В день, когда забрали отца, Вилки вернулись вечером незадолго до наступления комендантского часа и увидели меня под дверью. Я провел с ними всего одну ночь, а потом они сбагрили меня под своей фамилией Путекам. Болеслав Путек работал швейцаром, и здание, за которым он смотрел, вполне подходило для того, чтобы в нем скрываться. Ну кому пришло бы в голову искать маленького беженца из гетто в доме, реквизированном для немецких офицеров и их семей?
Впервые, уже в роли Романа Вилка, я ощутил вкус свободы, когда проехался на трамвае № 1 вдоль Плантов. Я и до войны ездил на нем с родителями, но Метек показал мне, что значит ездить по-настоящему. Нельзя было садиться в переднюю часть вагона — там ездили немцы. А задаром лучше всего было кататься снаружи на сцепках и спрыгивать, не доезжая до следующей остановки.
Сумма, которую отец заплатил Вилкам, давала мне право на получение от них карман-
ных денег. Большую часть я тратил на кино, но билеты были настолько дешевы, что хватало на много фильмов. Я смотрел все подряд, от оперетты до любовных драм. [...] Метек присоединялся ко мне отчасти потому, что ему нечем было заняться, а отчасти, чтобы уберечь меня от беды. Когда он был в школе, я бродил сам по себе. Когда деньги кончались, я просто глазел на фотографии в фойе. В особенности меня завораживала одна актриса — изящная блондинка по имени Марика Рёкк. Я мечтал когда-нибудь обвенчаться с ней, но приходил в ужас от того, что скажет отец, узнав, что сын женится на ненавистной немке. Потом я выяснил, что она венгерка. Так что зря я беспокоился.
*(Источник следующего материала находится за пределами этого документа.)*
import Mathlib
import HarnessLib
import Summits.Ventures.LatticeQCDFlow.Exactness.NCMCGeneralSpaceMonotoneRootCLT
import Summits.Ventures.LatticeQCDFlow.Exactness.NCMCGeneralSpaceBarPairsEveryStart
import Summits.Ventures.LatticeQCDFlow.Exactness.NCMCGeneralSpaceIndicatorCLT

/-!
# The central limit theorem for the root of a monotone estimating equation ALONG A MARKOV CHAIN with a Doeblin power, from every initial law: `√n (d̂_n − d⋆) ⇒ N(0, σ²_GK(ψ_{d⋆}) / (E_π φ)²)`

HONEST FRAMING: exact (Metropolis-corrected) sampling algorithms for lattice gauge theory;
figures of merit are autocorrelation/cost numbers at stated couplings and volumes; no
continuum-physics claim.

Venture `LatticeQCDFlow` (cell pub-lqcd), topic `Exactness`; FANOUT row 13 (`eng-snf`, GEN-22).
NEW WORK of the cell, not a published result; no definition is introduced; nothing is cited as a
fact (the "sandwich" variance of Z-estimators from dependent data is NAMED ONLY).  GEN-15's
`NCMCGeneralSpaceMonotoneRootCLT.tendstoInDistribution_sqrt_mul_root_sub` is the CLT for the root of
a monotone sample equation `Σ_{i<n} ψ_d(ω_i) = 0` along an INDEPENDENT run; GEN-18's
`tendsto_root_anyLaw_of_nHit_minorised` is the consistency of such roots along a Markov chain with a
Doeblin power from every initial law (the BAR lane with correlated starts).  This file is the CLT
along the chain: the same exact linearisation (`abs_div_add_inv_lt'`, GEN-15), with GEN-19's
Markov-chain CLT under a Doeblin power (`tendstoInDistribution_timeAverage_of_nHit`) in place of
Mathlib's i.i.d. CLT and GEN-18's every-start strong law (`tendsto_sum_div_anyLaw_of_nHit_minorised`)
in place of the i.i.d. one.  The noise term is the Green–Kubo variance of `ψ_{d⋆}` along the chain
instead of `Var_π ψ_{d⋆}`; the sensitivity `E_π φ` is unchanged.  Instance (companion file
`NCMCGeneralSpaceBarRestartChainsCLT`): the engine's BAR estimate from two independent streams of
correlated launches.

## Content (`κ` Markov on `X`, `π` invariant, `(nHit κ m)(z, ·) ≥ ε ν` ∀ `z`, `ε ≠ 0`, `0 < m`;
## `ψ_d` measurable, `π`-integrable, strictly increasing in `d`, `E_π ψ_{d⋆} = 0`, `|ψ_{d⋆}| ≤ C_ψ`;
## `φ` measurable with `|φ| ≤ C_φ`, `E_π φ > 0`; Taylor bound `|ψ_{d'} − ψ_{d⋆} − φ (d' − d⋆)| ≤ L (d' − d⋆)²`;
## `d̂_n` ANY measurable root selection; `μ₀` ANY initial law)

* **`tendstoInDistribution_sqrt_mul_root_sub_of_nHit`** — for every `Y` with law
  `N(0, σ²/(E_π φ)²)`, `σ² = ∫ ψ_{d⋆}² dπ + 2 Σ_{k≥0} ∫ ψ_{d⋆} · (kop κ)^[k+1] ψ_{d⋆} dπ`:
  `√n (d̂_n − d⋆) ⇒ Y` under the chain law from `μ₀`.

NOT CLAIMED: unbounded `ψ_{d⋆}` or `φ`; a rate; studentization; `σ² > 0`.
-/

namespace Summit.Ventures.LatticeQCDFlow.Exactness.GeneralNCMC

open MeasureTheory ProbabilityTheory Set Filter Finset
open scoped ENNReal NNReal Topology

section Chain

variable {X : Type*} [MeasurableSpace X]
variable {κ : Kernel X X} [IsMarkovKernel κ] {π : Measure X} [IsProbabilityMeasure π]
  {ν : Measure X} [IsProbabilityMeasure ν] {ε : ℝ≥0∞} {m : ℕ}
variable {ψ : ℝ → X → ℝ}
variable {Ω' : Type*} [MeasurableSpace Ω'] {P' : Measure Ω'} [IsProbabilityMeasure P']

/-- **ASYMPTOTIC NORMALITY OF THE ROOT OF A MONOTONE ESTIMATING EQUATION ALONG A MARKOV CHAIN WITH A
DOEBLIN POWER, FROM EVERY INITIAL LAW.**  With the setting of the module docstring and ANY measurable
root selection `d̂_n` (`Σ_{i<n} ψ_{d̂_n(ω)}(ω i) = 0` for `n ≥ 1`): for every `Y` with law
`N(0, σ²/(E_π φ)²)` (`σ²` the Green–Kubo variance of `ψ_{d⋆}` along the chain),
`√n (d̂_n − d⋆) ⇒ Y` under the chain law from `μ₀`. -/
theorem tendstoInDistribution_sqrt_mul_root_sub_of_nHit (hπ : Kernel.Invariant κ π) (hε : ε ≠ 0)
    (hmin : ∀ z, ε • ν ≤ nHit κ m z) (hm : 0 < m)
    (hmeas : ∀ d, Measurable (ψ d)) (hstrict : ∀ x, StrictMono fun d => ψ d x)
    (hint : ∀ d, Integrable (ψ d) π) {dstar : ℝ} (hroot : ∫ x, ψ dstar x ∂π = 0)
    {Cψ : ℝ} (hCψ : ∀ x, |ψ dstar x| ≤ Cψ)
    {φ : X → ℝ} (hφm : Measurable φ) {Cφ : ℝ} (hCφ : ∀ x, |φ x| ≤ Cφ) (hκ : 0 < ∫ x, φ x ∂π)
    {L : ℝ} (hL : 0 ≤ L)
    (htaylor : ∀ x d', |ψ d' x - ψ dstar x - φ x * (d' - dstar)| ≤ L * (d' - dstar) ^ 2)
    {dhat : ℕ → (ℕ → X) → ℝ} (hdm : ∀ n, Measurable (dhat n))
    (hdhat : ∀ n, 1 ≤ n → ∀ ω, ∑ i ∈ range n, ψ (dhat n ω) (ω i) = 0)
    (μ₀ : Measure X) [IsProbabilityMeasure μ₀] {Y : Ω' → ℝ}
    (hY : HasLaw Y (gaussianReal 0 (Real.toNNReal
      (((∫ x, ψ dstar x ^ 2 ∂π) + 2 * ∑' k, ∫ x, ψ dstar x * (Scoring.kop κ)^[k + 1] (ψ dstar) x ∂π)
        / (∫ x, φ x ∂π) ^ 2))) P')
    [IsProbabilityMeasure (Kernel.trajMeasure (X := fun _ : ℕ => X) μ₀
        (fun n : ℕ => κ.comap (fun hh : (i : ↥(Finset.Iic n)) → X => hh ⟨n, Finset.mem_Iic.2 le_rfl⟩)
          (measurable_pi_apply _)))] :
    TendstoInDistribution (fun (n : ℕ) (ω : ℕ → X) => √(n : ℝ) * (dhat n ω - dstar)) atTop Y
      (fun _ => Kernel.trajMeasure (X := fun _ : ℕ => X) μ₀
        (fun n : ℕ => κ.comap (fun hh : (i : ↥(Finset.Iic n)) → X => hh ⟨n, Finset.mem_Iic.2 le_rfl⟩)
          (measurable_pi_apply _))) P' := by
  set P := Kernel.trajMeasure (X := fun _ : ℕ => X) μ₀
    (fun n : ℕ => κ.comap (fun hh : (i : ↥(Finset.Iic n)) → X => hh ⟨n, Finset.mem_Iic.2 le_rfl⟩)
      (measurable_pi_apply _)) with hP
  set K := ∫ x, φ x ∂π with hKdef
  set σ2 : ℝ := (∫ x, ψ dstar x ^ 2 ∂π)
    + 2 * ∑' k, ∫ x, ψ dstar x * (Scoring.kop κ)^[k + 1] (ψ dstar) x ∂π with hσ2
  -- Step 1: the chain CLT for the time average of `ψ_{d⋆}`, against `−K Y ~ N(0, σ²)`
  have hY₀ : HasLaw (fun ω' => -K * Y ω') (gaussianReal 0 σ2.toNNReal) P' := by
    rcases le_or_gt 0 σ2 with hσ | hσ
    · exact hasLaw_const_mul_gaussianReal hσ hκ.ne' (neg_sq K) hY
    · have h1 : (σ2 / K ^ 2).toNNReal = 0 :=
        Real.toNNReal_of_nonpos (div_nonpos_of_nonpos_of_nonneg hσ.le (sq_nonneg _))
      have h2 : σ2.toNNReal = 0 := Real.toNNReal_of_nonpos hσ.le
      rw [h1] at hY
      rw [h2]
      have h := gaussianReal_const_mul hY (-K)
      rw [mul_zero] at h
      convert h using 2
      simp
  have hYX : HasLaw (fun ω' => -K * Y ω') (gaussianReal 0 (Real.toNNReal
      ((∫ y, (ψ dstar y - ∫ z, ψ dstar z ∂π) ^ 2 ∂π) + 2 * ∑' k, ∫ y, (ψ dstar y - ∫ z, ψ dstar z ∂π)
        * (Scoring.kop κ)^[k + 1] (fun y => ψ dstar y - ∫ z, ψ dstar z ∂π) y ∂π))) P' := by
    simp_rw [hroot, sub_zero]
    exact hY₀
  have hX := tendstoInDistribution_timeAverage_of_nHit hπ hε hmin hm (hmeas dstar) hCψ μ₀ hYX
  simp_rw [hroot, sub_zero] at hX
  -- in the `√n · sampleMean` form
  have clt : TendstoInDistribution (fun (n : ℕ) (ω : ℕ → X) =>
      √(n : ℝ) * (sampleMean (ψ dstar) (fun i : Fin n => ω i) - 0)) atTop (fun ω' => -K * Y ω')
      (fun _ => P) P' := by
    refine hX.congr (fun n => Eventually.of_forall fun ω => ?_) Filter.EventuallyEq.rfl
    simp only [sampleMean]
    rw [Fin.sum_univ_eq_sum_range (fun i => ψ dstar (ω i)) n]
    have h := sqrt_mul_mean_sub_eq (fun i => ψ dstar (ω i)) 0 n
    simp only [sub_zero] at h ⊢
    exact h.symm
  -- Step 2: `Z_n = (d̂_n − d⋆)/S̄_n(d⋆) → −K⁻¹` almost surely, from every start
  set Z : ℕ → (ℕ → X) → ℝ := fun n ω =>
    if sampleMean (ψ dstar) (fun i : Fin n => ω i) = 0 then -K⁻¹
    else (dhat n ω - dstar) / sampleMean (ψ dstar) (fun i : Fin n => ω i) with hZ
  have hZmeas : ∀ n, Measurable (Z n) := fun n =>
    Measurable.ite (measurableSet_eq_fun (measurable_sampleMean_run (hmeas dstar) n) measurable_const)
      measurable_const (((hdm n).sub_const dstar).div (measurable_sampleMean_run (hmeas dstar) n))
  have hroot' : ∀ n, 1 ≤ n → ∀ ω : ℕ → X,
      sampleMean (ψ (dhat n ω)) (fun i : Fin n => ω i) = 0 := fun n hn ω => by
    unfold sampleMean
    rw [Fin.sum_univ_eq_sum_range (fun i => ψ (dhat n ω) (ω i)) n, hdhat n hn ω, zero_div]
  have hlin : ∀ n, 1 ≤ n → ∀ ω : ℕ → X,
      |sampleMean (ψ dstar) (fun i : Fin n => ω i) +
        sampleMean φ (fun i : Fin n => ω i) * (dhat n ω - dstar)| ≤ L * (dhat n ω - dstar) ^ 2 := by
    intro n hn ω
    have hsm : sampleMean (fun x => ψ (dhat n ω) x - ψ dstar x - φ x * (dhat n ω - dstar))
        (fun i : Fin n => ω i) =
        sampleMean (ψ (dhat n ω)) (fun i : Fin n => ω i) - sampleMean (ψ dstar) (fun i : Fin n => ω i) -
          sampleMean φ (fun i : Fin n => ω i) * (dhat n ω - dstar) := by
      unfold sampleMean
      rw [sum_sub_distrib, sum_sub_distrib, ← sum_mul]
      have hn' : (n : ℝ) ≠ 0 := by exact_mod_cast (show n ≠ 0 by omega)
      field_simp
    have hb := abs_sampleMean_le (F := fun x => ψ (dhat n ω) x - ψ dstar x - φ x * (dhat n ω - dstar))
      (y := fun i : Fin n => ω i) (B := L * (dhat n ω - dstar) ^ 2) (by positivity)
      (fun i => htaylor (ω i) (dhat n ω))
    rw [hsm, hroot' n hn ω, zero_sub] at hb
    rw [show sampleMean (ψ dstar) (fun i : Fin n => ω i) +
        sampleMean φ (fun i : Fin n => ω i) * (dhat n ω - dstar) =
      -(-sampleMean (ψ dstar) (fun i : Fin n => ω i) -
        sampleMean φ (fun i : Fin n => ω i) * (dhat n ω - dstar)) by ring, abs_neg]
    exact hb
  -- consistency of the root and the strong law for `φ`, from every initial law
  have hcons : ∀ᵐ ω ∂P, Tendsto (fun n => dhat n ω) atTop (𝓝 dstar) := by
    have h := tendsto_root_anyLaw_of_nHit_minorised hπ hε hmin hmeas hstrict hint hroot μ₀
    rw [← hP] at h
    filter_upwards [h] with ω hω
    exact hω (fun n => dhat n ω) (eventually_atTop.2 ⟨1, fun n hn => hdhat n hn ω⟩)
  have hφlaw : ∀ᵐ ω ∂P, Tendsto (fun n : ℕ => sampleMean φ (fun i : Fin n => ω i)) atTop (𝓝 K) := by
    have h := tendsto_sum_div_anyLaw_of_nHit_minorised hπ hε hmin hφm
      (Scoring.integrable_of_bounded π hφm hCφ) μ₀
    rw [← hP] at h
    filter_upwards [h] with ω hω
    refine hω.congr fun n => ?_
    unfold sampleMean
    rw [Fin.sum_univ_eq_sum_range (fun i => φ (ω i)) n]
  have hZae : ∀ᵐ ω ∂P, Tendsto (fun n => Z n ω) atTop (𝓝 (-K⁻¹)) := by
    filter_upwards [hcons, hφlaw] with ω hcons hωφ
    have hη : Tendsto (fun n => |sampleMean φ (fun i : Fin n => ω i) - K| + L * |dhat n ω - dstar|)
        atTop (𝓝 0) := by
      have h1 : Tendsto (fun n => |sampleMean φ (fun i : Fin n => ω i) - K|) atTop (𝓝 0) := by
        have := (hωφ.sub_const K).abs
        rwa [sub_self, abs_zero] at this
      have h2 : Tendsto (fun n => L * |dhat n ω - dstar|) atTop (𝓝 0) := by
        have := ((hcons.sub_const dstar).abs).const_mul L
        rwa [sub_self, abs_zero, mul_zero] at this
      simpa using h1.add h2
    rw [Metric.tendsto_atTop]
    intro δ hδ
    have hδ1 : (0 : ℝ) < K / 2 := by positivity
    have hδ2 : (0 : ℝ) < δ * K ^ 2 / 2 := by positivity
    obtain ⟨N, hN⟩ := (((hη.eventually (gt_mem_nhds hδ1)).and (hη.eventually (gt_mem_nhds hδ2))).and
      (eventually_ge_atTop 1)).exists_forall_of_atTop
    refine ⟨N, fun n hn => ?_⟩
    obtain ⟨⟨hn1, hn2⟩, hn3⟩ := hN n hn
    rw [Real.dist_eq]
    by_cases hg : sampleMean (ψ dstar) (fun i : Fin n => ω i) = 0
    · simp only [hZ, hg, ↓reduceIte, sub_self, abs_zero]
      exact hδ
    · simp only [hZ, hg, ↓reduceIte, sub_neg_eq_add]
      exact abs_div_add_inv_lt' hL hκ hδ hg (hlin n hn3 ω) hn1 hn2
  have hZP : TendstoInMeasure P Z atTop (fun _ => -K⁻¹) :=
    tendstoInMeasure_of_tendsto_ae (fun n => (hZmeas n).aestronglyMeasurable) hZae
  -- Step 3: Slutsky and the exact identity
  have slutsky := clt.continuous_comp_prodMk_of_tendstoInMeasure_const
    (g := fun p : ℝ × ℝ => p.1 * p.2) (by fun_prop) hZP (fun n => (hZmeas n).aemeasurable)
  have hlim : (fun ω' => -K * Y ω' * -K⁻¹) = Y := by
    funext ω'
    field_simp
  simp only at slutsky
  rw [hlim] at slutsky
  refine slutsky.congr (fun n => Eventually.of_forall fun ω => ?_) EventuallyEq.rfl
  rw [sub_zero]
  symm
  by_cases hg : sampleMean (ψ dstar) (fun i : Fin n => ω i) = 0
  · simp only [hZ, hg, ↓reduceIte, zero_mul, mul_zero]
    rcases Nat.eq_zero_or_pos n with rfl | hn
    · simp
    · have hsum0 : ∑ i ∈ range n, ψ dstar (ω i) = 0 := by
        have hg' := hg
        unfold sampleMean at hg'
        rw [Fin.sum_univ_eq_sum_range (fun i => ψ dstar (ω i)) n, div_eq_zero_iff] at hg'
        rcases hg' with hg' | hg'
        · exact hg'
        · exact absurd hg' (by exact_mod_cast hn.ne')
      have heq : dhat n ω = dstar :=
        (rootSum_strictMono hstrict ω hn).injective ((hdhat n hn ω).trans hsum0.symm)
      rw [heq, sub_self, mul_zero]
  · simp only [hZ, hg, ↓reduceIte]
    rw [mul_assoc, mul_div_cancel₀ _ hg]

end Chain

end Summit.Ventures.LatticeQCDFlow.Exactness.GeneralNCMC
[...] Кино превратилось в настоящую страсть. Меня завораживало все, что имело хоть какое-то отношение к нему, а не только сами фильмы. Я обожал светящийся прямоугольник экрана, луч света, разрезавший темноту от будки механика до экрана, таинственную синхронизацию звука и изображения, даже запах пыльных откидных мест. Но более всего меня волновала сама механика кино.